Der Familie war im März 2015 offiziell die Flüchtlingseigenschaft zugesprochen worden. Das Verfahren war zum Großteil auf dem Schriftwege erledigt worden. Bei einer ersten kurzen Anhörung hatte ein Dolmetscher zwar bereits Zweifel geäußert, ob die Familie wirklich aus Syrien stamme, weil kaum arabische Wörter in der kurdischen Sprache benutzt worden seien. Nachgegangen war man dem Verdacht aber nicht.

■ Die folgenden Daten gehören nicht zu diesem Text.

/-- … hence `E_k ⊆ E_j` (`Z″_j ⊆ Z″_k`) for `k₀ + 1 ≤ j ≤ k`. [cite: Balaban1989LargeFieldI, (1.10) p.179] -/
theorem top_subset (hE : IsCompletion L M k₀ k Ω Z E) (hL : 1 ≤ L) (hM : 1 ≤ M) {j : ℕ} (hj : k₀ + 1 ≤ j) (hjk : j ≤ k) :
    E k ⊆ E j := by
  have key : ∀ n j', k₀ + 1 ≤ j' → j' + n = k → E k ⊆ E j' := by
    intro n
    induction n with
    | zero => intro j' _ h; rw [Nat.add_zero] at h; rw [h]
    | succ n ih =>
      intro j' hj' h
      exact (ih (j' + 1) (by omega) (by omega)).trans (hE.subset_succ hL hM hj' (by omega))
  exact key (k - j) j hj (by omega)

/-- Every member contains `Zᶜ` and `Ω^{~5}` (so `Z″_j ⊆ Z ∖ Ω^{~5} = Z″_k`). [cite: Balaban1989LargeFieldI, (1.10) p.179] -/
theorem enl_union_compl_subset (hE : IsCompletion L M k₀ k Ω Z E) (hL : 1 ≤ L) (hM : 1 ≤ M) {j : ℕ} (hj : k₀ + 1 ≤ j)
    (hjk : j ≤ k) : enl (side L M k) 5 Ω ∪ Zᶜ ⊆ E j := by
  refine Set.Subset.trans ?_ (hE.top_subset hL hM hj hjk)
  rw [hE.top]
  intro x hx hxZ
  rcases hx with hx | hx
  · exact hxZ.1 hx
  · exact hx hxZ.2

end IsCompletion

/-- The top member of the construction is the printed `Z″ᶜ_k`. [cite: Balaban1989LargeFieldI, (1.10) p.179] -/
theorem completion_top (hk : k₀ + 1 < k) (Ω Z : Set (Pt d)) :
    completion L M k₀ k Ω Z k = (Zk (side L M k) Ω Z)ᶜ := by
  have : ¬ k ≤ k₀ + 1 := by omega
  simp [completion, this, widen]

Dass nun alles wieder rückgängig gemacht werden soll, hat sich die Familie angeblich selbst zuzuschreiben. Vor Gericht war davon die Rede, dass sie damit geprahlt habe, wie einfach es doch sei, nach Deutschland zu kommen. Man müsse einfach nur angeben, dass man aus Syrien stamme.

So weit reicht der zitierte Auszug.